Starting with the line that contains "obtain ⟨m, hmT, hmR, hmab, hmac, hmbc⟩" and stopping after the line that contains "have hmb : m", copy the entries below exactly. Include nothing else.

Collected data
____________________

/-- **(S2b) The median of the tripod is an encounter point after the surgery**: if moreover the
pruned clusters of `a, b, c` are heavy and pairwise distinct, the separating vertex `m` of
`exists_median_separates` has three heavy branches in the new configuration.
[cite: Timar2006, Lemma 5.3 (proof: the existence of encounter points follows from insertion tolerance)] -/
theorem isEncounter_surgery_tripod (hconn : G.Connected) {ω : BondConfig V} (hω : ω ⊆ G.edgeSet)
    {a b c : V} (ha : a ∈ sphereVerts G o r) (hb : b ∈ sphereVerts G o r) (hc : c ∈ sphereVerts G o r)
    (hab : a ≠ b) (hac : a ≠ c) (hbc : b ≠ c)
    (hheavy : ∀ x, (x = a ∨ x = b ∨ x = c) → IsHeavy G o (openCluster (prunedConfig G o r ω) x))
    (hdistinct : ∀ x y, (x = a ∨ x = b ∨ x = c) → (y = a ∨ y = b ∨ y = c) → x ≠ y →
      y ∉ openCluster (prunedConfig G o r ω) x) :
    ∃ m ∈ ballVerts G o r, m ∈ openCluster (surgery G o r (tripodEdges hconn o a b c) ω) o ∧
      IsEncounter G o (surgery G o r (tripodEdges hconn o a b c) ω) m := by
  classical
  set T := tripodEdges hconn o a b c with hTdef
  set VT := tripodVerts hconn o a b c with hVT
  set ω' := prunedConfig G o r ω with hω'
  set ωs := surgery G o r T ω with hωs
  have hT : IsSurgeryTree G o r T VT := isSurgeryTree_tripod hconn ha hb hc
  obtain ⟨m, hmT, hmR, hmab, hmac, hmbc⟩ := exists_median_separates (hconn := hconn) (o := o)
    (a := a) (b := b) (c := c) (R := r + 1) ha hb hc hab hac hbc
  have hma : m ≠ a := fun h => by rw [h] at hmR; change G.dist o a = r + 1 at ha; omega
  have hmb : m ≠ b := fun h => by rw [h] at hmR; change G.dist o b = r + 1 at hb; omega
  have hmc : m ≠ c := fun h => by rw [h] at hmR; change G.dist o c = r + 1 at hc; omega
  have hmK : m ∈ ballVerts G o r := mem_ball_of_mem_tripodVerts hconn ha hb hc hmT hma hmb hmc
  refine ⟨m, hmK, hT.mem_openCluster_surgery ω hmT, ?_⟩
  -- general separation: the branch side of a leaf `x` at `m`
  have hleaf_sph : ∀ {x}, (x = a ∨ x = b ∨ x = c) → x ∈ sphereVerts G o r := by
    rintro x (rfl | rfl | rfl) <;> assumption
  have hVT_cases : ∀ t ∈ VT, t ∈ ballVerts G o r ∨ (t = a ∨ t = b ∨ t = c) := by
    intro t ht
    by_cases hta : t = a; · exact Or.inr (Or.inl hta)
    by_cases htb : t = b; · exact Or.inr (Or.inr (Or.inl htb))
    by_cases htc : t = c; · exact Or.inr (Or.inr (Or.inr htc))
    exact Or.inl (mem_ball_of_mem_tripodVerts hconn ha hb hc ht hta htb htc)
  -- closed set: the tripod-avoid-component of `x` together with the pruned clusters of its leaves
  have hsep : ∀ x y, (x = a ∨ x = b ∨ x = c) → (y = a ∨ y = b ∨ y = c) → x ≠ y →
      ¬ AvoidReach (fromEdgeSet T) m x y → ¬ AvoidReach (openGraph ωs) m x y := by
    intro x y hx hy hxy hTsep hreach
    set S : Set V := {v | AvoidReach (fromEdgeSet T) m x v} ∪
      ⋃ t ∈ {t | AvoidReach (fromEdgeSet T) m x t ∧ (t = a ∨ t = b ∨ t = c)}, openCluster ω' t with hS
    have hxm : x ≠ m := by rintro rfl; exact (hleaf_sph hx |> not_mem_ballVerts_of_mem_sphereVerts hconn) hmK
    have hxS : x ∈ S := Or.inl (AvoidReach.refl hxm)
    have hclosed : ∀ u w, u ∈ S → (openGraph ωs).Adj u w → w ≠ m → w ∈ S := by
      intro u w hu hadj hwm
      rw [openGraph_adj, hωs, mem_surgery_iff] at hadj
      obtain ⟨huw | huw, hne⟩ := hadj
      · -- a pruned edge: `u, w` in one pruned cluster, `u` off the ball
        have huK : u ∉ ballVerts G o r := fun huK => not_mem_prunedConfig hω huK huw
        rcases hu with hu | hu
        · -- `u` in the avoid-component is a tripod vertex off the ball: a leaf
          have huVT : u ∈ VT := by
            obtain ⟨p⟩ := hu.reachable.symm
            cases p with
            | nil =>
              rcases hx with rfl | rfl | rfl
              · exact Or.inl (Or.inl (self_mem_chainVerts hconn o _))
              · exact Or.inl (Or.inr (self_mem_chainVerts hconn o _))
              · exact Or.inr (self_mem_chainVerts hconn o _)
            | cons h _ =>
              rw [fromEdgeSet_adj] at h
              exact hT.mem_of_mem _ h.1 _ (Sym2.mem_mk_left _ _)
          have huleaf : u = a ∨ u = b ∨ u = c := (hVT_cases u huVT).resolve_left huK
          exact Or.inr (Set.mem_biUnion ⟨hu, huleaf⟩
            (mem_openCluster_of_adj (mem_openCluster_self _ u) huw hne))
        · obtain ⟨t, ht, hut⟩ := Set.mem_iUnion₂.1 hu
          exact Or.inr (Set.mem_biUnion ht (mem_openCluster_of_adj hut huw hne))
      · -- a tripod edge: both endpoints are tripod vertices
        have hadjT : (fromEdgeSet T).Adj u w := by rw [fromEdgeSet_adj]; exact ⟨huw, hne⟩
        rcases hu with hu | hu
        · exact Or.inl (hu.trans ⟨Walk.cons hadjT Walk.nil, by
            simp only [Walk.support_cons, Walk.support_nil, List.mem_cons, List.not_mem_nil,
              or_false, not_or]
            exact ⟨fun h => hu.ne_right h.symm, fun h => hwm h.symm⟩⟩)
        · obtain ⟨t, ⟨htx, htleaf⟩, hut⟩ := Set.mem_iUnion₂.1 hu
          -- `u ∈ VT ∩ C_{ω'}(t)`: off the ball, hence a leaf, hence `u = t`
          have huVT : u ∈ VT := hT.mem_of_mem _ huw u (Sym2.mem_mk_left u w)
          have htK : t ∉ ballVerts G o r := not_mem_ballVerts_of_mem_sphereVerts hconn (hleaf_sph htleaf)
          have huK : u ∉ ballVerts G o r := not_mem_ball_of_mem_openCluster_prunedConfig hω htK hut
          have huleaf : u = a ∨ u = b ∨ u = c := (hVT_cases u huVT).resolve_left huK
          have hut' : u = t := by
            by_contra hne'
            exact hdistinct t u htleaf huleaf (Ne.symm hne') hut
          subst hut'
          exact Or.inl (htx.trans ⟨Walk.cons hadjT Walk.nil, by
            simp only [Walk.support_cons, Walk.support_nil, List.mem_cons, List.not_mem_nil,
              or_false, not_or]
            exact ⟨fun h => htx.ne_right h.symm, fun h => hwm h.symm⟩⟩)
    have hyS : y ∈ S := hreach.mem_of_closed hclosed hxS
    rcases hyS with hyS | hyS
    · exact hTsep hyS
    · obtain ⟨t, ⟨htx, htleaf⟩, hyt⟩ := Set.mem_iUnion₂.1 hyS
      by_cases hty : t = y
      · subst hty; exact hTsep htx
      · exact hdistinct t y htleaf hy hty hyt
  -- the three branches
  refine ⟨![a, b, c], fun i => ?_, fun i j hij => ?_, fun i => ?_⟩
  · have hmo : m ∈ openCluster ωs o := hT.mem_openCluster_surgery ω hmT
    rw [openCluster_eq_openCluster_of_mem hmo]
    fin_cases i
    · exact hT.mem_openCluster_surgery ω (Or.inl (Or.inl (self_mem_chainVerts hconn o a)))
    · exact hT.mem_openCluster_surgery ω (Or.inl (Or.inr (self_mem_chainVerts hconn o b)))
    · exact hT.mem_openCluster_surgery ω (Or.inr (self_mem_chainVerts hconn o c))
  · fin_cases i <;> fin_cases j
    · rfl
    · exact absurd hij (hsep a b (Or.inl rfl) (Or.inr (Or.inl rfl)) hab hmab)
    · exact absurd hij (hsep a c (Or.inl rfl) (Or.inr (Or.inr rfl)) hac hmac)
    · exact absurd hij.symm (hsep a b (Or.inl rfl) (Or.inr (Or.inl rfl)) hab hmab)
    · rfl
    · exact absurd hij (hsep b c (Or.inr (Or.inl rfl)) (Or.inr (Or.inr rfl)) hbc hmbc)
    · exact absurd hij.symm (hsep a c (Or.inl rfl) (Or.inr (Or.inr rfl)) hac hmac)
    · exact absurd hij.symm (hsep b c (Or.inr (Or.inl rfl)) (Or.inr (Or.inr rfl)) hbc hmbc)
    · rfl
  · -- the branch of the leaf `x` at `m` contains its heavy pruned cluster
    have key : ∀ x, (x = a ∨ x = b ∨ x = c) → IsHeavy G o (branchSet ωs m x) := by
      intro x hx
      refine (hheavy x hx).mono fun q hq => ?_
      -- an `ω'`-walk from `x` to `q` avoids `m` (it stays off the ball)
      obtain ⟨p⟩ := (show (openGraph ω').Reachable x q from hq)
      have hxK : x ∉ ballVerts G o r := not_mem_ballVerts_of_mem_sphereVerts hconn (hleaf_sph hx)
      have hsupp : ∀ v ∈ p.support, v ∈ openCluster ω' x := fun v hv =>
        ⟨p.takeUntil v hv⟩
      have hle : openGraph ω' ≤ openGraph ωs := fromEdgeSet_mono (prunedConfig_subset_surgery T ω)
      refine ⟨p.mapLe hle, ?_⟩
      rw [Walk.support_mapLe_eq_support]
      intro hm
      exact not_mem_ball_of_mem_openCluster_prunedConfig hω hxK (hsupp _ hm) hmK
    fin_cases i
    · exact key a (Or.inl rfl)
    · exact key b (Or.inr (Or.inl rfl))
    · exact key c (Or.inr (Or.inr rfl))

____________________

WRITTEN SOLUTION
  obtain ⟨m, hmT, hmR, hmab, hmac, hmbc⟩ := exists_median_separates (hconn := hconn) (o := o)
    (a := a) (b := b) (c := c) (R := r + 1) ha hb hc hab hac hbc
  have hma : m ≠ a := fun h => by rw [h] at hmR; change G.dist o a = r + 1 at ha; omega
  have hmb : m ≠ b := fun h => by rw [h] at hmR; change G.dist o b = r + 1 at hb; omega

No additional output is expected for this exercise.